import Literature.Probability.Percolation.FivePointHolomorphy
import Mathlib.Algebra.Field.ZMod
import Mathlib.LinearAlgebra.Matrix.Rank
import Mathlib.FieldTheory.Finiteness
import HarnessLib

/-!
# Loop configurations on a `k`-marked discrete domain, I: the edge space of `H_G`, the `2 ^ #G` count, corner faces, components

Topic `Literature/Probability/Percolation`; lane pcv-sawmu (CriticalPhenomena). GENERIC-`k` edition of the loop-space layer of the
five-marked files (`FiveMarkedLoopStubs/Space.lean`, `FivePointNormalisation.lean`, there `k = 5`): for EVERY `D : TriMarkedDomain k`
(Bollobás–Riordan 2006 Ch. 7 §7.2.2) — the edge set `hBonds D` of the hexagonal graph `H_G` (bonds of `𝕋` with an endpoint in
`G = D.verts`), the Euler bookkeeping `#hBonds + 1 = #(faces touching G) + #G`, the `𝔽₂` incidence matrix and its rank, and
Khristoforov–Smirnov's count «there are exactly `2^{#Faces(Ω)}` loop configurations with given disorders» (arXiv:2111.15612 §1.2,
p. 2): for every EVEN set `O` of faces touching `G`, exactly `2 ^ #G` edge sets `ξ ⊆ hBonds D` have odd side count exactly on `O`
(`card_filter_parity_eq`); then the CORNER FACES `y_i` of the marks (Khristoforov–Smirnov's boundary disorders `u_i`, up to the
terminal half-edge; `predDart`, `IsCornerFace`, `yc`, `corners`, type II) and the components of the side graph of an edge set of
side count `≤ 2` (`odd_component`, `restrict_off_component`). The proofs are those of the `k = 5` files verbatim (they use `D.verts`,
`D.connected`, `D.euler` and the mark fields only); the `D`-free notions (`side`, `xiDeg`, `XiLinked`, `sideGraph`, …) are the tree's.

## References
* M. Khristoforov, S. Smirnov, *Percolation and O(1) loop model*, arXiv:2111.15612 (2021), §1.2 (loop configurations, pp. 2–3).
* B. Bollobás, O. Riordan, *Percolation*, Cambridge University Press (2006), Ch. 7 §7.2.2 pp. 168–171.
-/

open Finset

namespace Literature.Probability.Percolation.MarkedLoops

open Literature.Probability.Percolation Literature.Probability.LatticeModels
open Literature.Probability.Percolation.FivePoint (Inc inc_mk_iff side inc_side side_injective xiDeg XiLinked oppFace_injective' tau ccwNbr
  hexFaceVertices_eq_triple)
open Literature.Probability.Percolation.FivePoint.N5 (sideGraph side_oppFace_oppIdx xiLinked_iff_reachable xorDeg_holds l1_xiDeg_eq
  l1_odd_xiDeg_singleton_iff h1_ne_oppFace h1_union_sides_eq_symmDiff coreCompl coreEnd coreOf oddSetOf ha_coreEnd_eq_or
  ht2_sideGraph_mono ht2_union_eq_symmDiff ht2_xiDeg_image_v ht2_not_iff_of_not ht3zk ht3Lk ht3_zk_subset ht3_mem_zk
  ht3_pair_eq_side ha_ccwNbr_eq_oppFace xiDeg_erase_side xiDeg_erase_of_forall_ne)
open TriMarkedDomain

variable {nm : ℕ} (D : TriMarkedDomain nm)

/-- Auxiliary. [folklore] -/
private theorem fin3_cases₄ (v j : Fin 3) : j = v ∨ j = v + 1 ∨ j = v + 2 := by
  revert v j; decide

open Classical in
/-- The edge set of `H_G` recorded by dual bonds: bonds `{u, v}` of `𝕋` with at least one endpoint in `G`
(interior bonds and boundary darts). [cite: KhristoforovSmirnov2021, §1.2, proof of Lemma 2 (the colouring ↔ loop-configuration bijection), p. 3] -/
noncomputable def hBonds : Finset (Sym2 (Site 2)) :=
  (((D.verts ∪ triOuterBdry D.verts) ×ˢ (D.verts ∪ triOuterBdry D.verts)).filter
      fun p => triGraph.Adj p.1 p.2 ∧ (p.1 ∈ D.verts ∨ p.2 ∈ D.verts)).image fun p => s(p.1, p.2)

/-- a bond with an endpoint in `G` is an edge of `H_G`. [cite: KhristoforovSmirnov2021, §1.2 (loop configurations, pp. 2–3)] -/
theorem mem_hBonds {u v : Site 2} (hadj : triGraph.Adj u v) (hG : u ∈ D.verts ∨ v ∈ D.verts) :
    s(u, v) ∈ hBonds D := by
  classical
  have key : ∀ a b : Site 2, triGraph.Adj a b → (a ∈ D.verts ∨ b ∈ D.verts) → a ∈ D.verts ∪ triOuterBdry D.verts := by
    intro a b hab h
    by_cases ha : a ∈ D.verts
    · exact Finset.mem_union_left _ ha
    · have hb : b ∈ D.verts := h.resolve_left ha
      exact Finset.mem_union_right _ (Finset.mem_image.2 ⟨(b, a), mem_triBdryDarts.2 ⟨hb, ha, hab.symm⟩, rfl⟩)
  unfold hBonds
  refine Finset.mem_image.2 ⟨(u, v), Finset.mem_filter.2 ⟨Finset.mem_product.2 ⟨key u v hadj hG, key v u hadj.symm hG.symm⟩, hadj, hG⟩, rfl⟩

------------------------------------------------

Set down the records again in full. Match them exactly.

== EXPECTED OUTPUT ==
import Literature.Probability.Percolation.FivePointHolomorphy
import Mathlib.Algebra.Field.ZMod
import Mathlib.LinearAlgebra.Matrix.Rank
import Mathlib.FieldTheory.Finiteness
import HarnessLib

/-!
# Loop configurations on a `k`-marked discrete domain, I: the edge space of `H_G`, the `2 ^ #G` count, corner faces, components

Topic `Literature/Probability/Percolation`; lane pcv-sawmu (CriticalPhenomena). GENERIC-`k` edition of the loop-space layer of the
five-marked files (`FiveMarkedLoopStubs/Space.lean`, `FivePointNormalisation.lean`, there `k = 5`): for EVERY `D : TriMarkedDomain k`
(Bollobás–Riordan 2006 Ch. 7 §7.2.2) — the edge set `hBonds D` of the hexagonal graph `H_G` (bonds of `𝕋` with an endpoint in
`G = D.verts`), the Euler bookkeeping `#hBonds + 1 = #(faces touching G) + #G`, the `𝔽₂` incidence matrix and its rank, and
Khristoforov–Smirnov's count «there are exactly `2^{#Faces(Ω)}` loop configurations with given disorders» (arXiv:2111.15612 §1.2,
p. 2): for every EVEN set `O` of faces touching `G`, exactly `2 ^ #G` edge sets `ξ ⊆ hBonds D` have odd side count exactly on `O`
(`card_filter_parity_eq`); then the CORNER FACES `y_i` of the marks (Khristoforov–Smirnov's boundary disorders `u_i`, up to the
terminal half-edge; `predDart`, `IsCornerFace`, `yc`, `corners`, type II) and the components of the side graph of an edge set of
side count `≤ 2` (`odd_component`, `restrict_off_component`). The proofs are those of the `k = 5` files verbatim (they use `D.verts`,
`D.connected`, `D.euler` and the mark fields only); the `D`-free notions (`side`, `xiDeg`, `XiLinked`, `sideGraph`, …) are the tree's.

## References
* M. Khristoforov, S. Smirnov, *Percolation and O(1) loop model*, arXiv:2111.15612 (2021), §1.2 (loop configurations, pp. 2–3).
* B. Bollobás, O. Riordan, *Percolation*, Cambridge University Press (2006), Ch. 7 §7.2.2 pp. 168–171.
-/

open Finset

namespace Literature.Probability.Percolation.MarkedLoops

open Literature.Probability.Percolation Literature.Probability.LatticeModels
open Literature.Probability.Percolation.FivePoint (Inc inc_mk_iff side inc_side side_injective xiDeg XiLinked oppFace_injective' tau ccwNbr
  hexFaceVertices_eq_triple)
open Literature.Probability.Percolation.FivePoint.N5 (sideGraph side_oppFace_oppIdx xiLinked_iff_reachable xorDeg_holds l1_xiDeg_eq
  l1_odd_xiDeg_singleton_iff h1_ne_oppFace h1_union_sides_eq_symmDiff coreCompl coreEnd coreOf oddSetOf ha_coreEnd_eq_or
  ht2_sideGraph_mono ht2_union_eq_symmDiff ht2_xiDeg_image_v ht2_not_iff_of_not ht3zk ht3Lk ht3_zk_subset ht3_mem_zk
  ht3_pair_eq_side ha_ccwNbr_eq_oppFace xiDeg_erase_side xiDeg_erase_of_forall_ne)
open TriMarkedDomain

variable {nm : ℕ} (D : TriMarkedDomain nm)

/-- Auxiliary. [folklore] -/
private theorem fin3_cases₄ (v j : Fin 3) : j = v ∨ j = v + 1 ∨ j = v + 2 := by
  revert v j; decide

open Classical in
/-- The edge set of `H_G` recorded by dual bonds: bonds `{u, v}` of `𝕋` with at least one endpoint in `G`
(interior bonds and boundary darts). [cite: KhristoforovSmirnov2021, §1.2, proof of Lemma 2 (the colouring ↔ loop-configuration bijection), p. 3] -/
noncomputable def hBonds : Finset (Sym2 (Site 2)) :=
  (((D.verts ∪ triOuterBdry D.verts) ×ˢ (D.verts ∪ triOuterBdry D.verts)).filter
      fun p => triGraph.Adj p.1 p.2 ∧ (p.1 ∈ D.verts ∨ p.2 ∈ D.verts)).image fun p => s(p.1, p.2)

/-- a bond with an endpoint in `G` is an edge of `H_G`. [cite: KhristoforovSmirnov2021, §1.2 (loop configurations, pp. 2–3)] -/
theorem mem_hBonds {u v : Site 2} (hadj : triGraph.Adj u v) (hG : u ∈ D.verts ∨ v ∈ D.verts) :
    s(u, v) ∈ hBonds D := by
  classical
  have key : ∀ a b : Site 2, triGraph.Adj a b → (a ∈ D.verts ∨ b ∈ D.verts) → a ∈ D.verts ∪ triOuterBdry D.verts := by
    intro a b hab h
    by_cases ha : a ∈ D.verts
    · exact Finset.mem_union_left _ ha
    · have hb : b ∈ D.verts := h.resolve_left ha
      exact Finset.mem_union_right _ (Finset.mem_image.2 ⟨(b, a), mem_triBdryDarts.2 ⟨hb, ha, hab.symm⟩, rfl⟩)
  unfold hBonds
  refine Finset.mem_image.2 ⟨(u, v), Finset.mem_filter.2 ⟨Finset.mem_product.2 ⟨key u v hadj hG, key v u hadj.symm hG.symm⟩, hadj, hG⟩, rfl⟩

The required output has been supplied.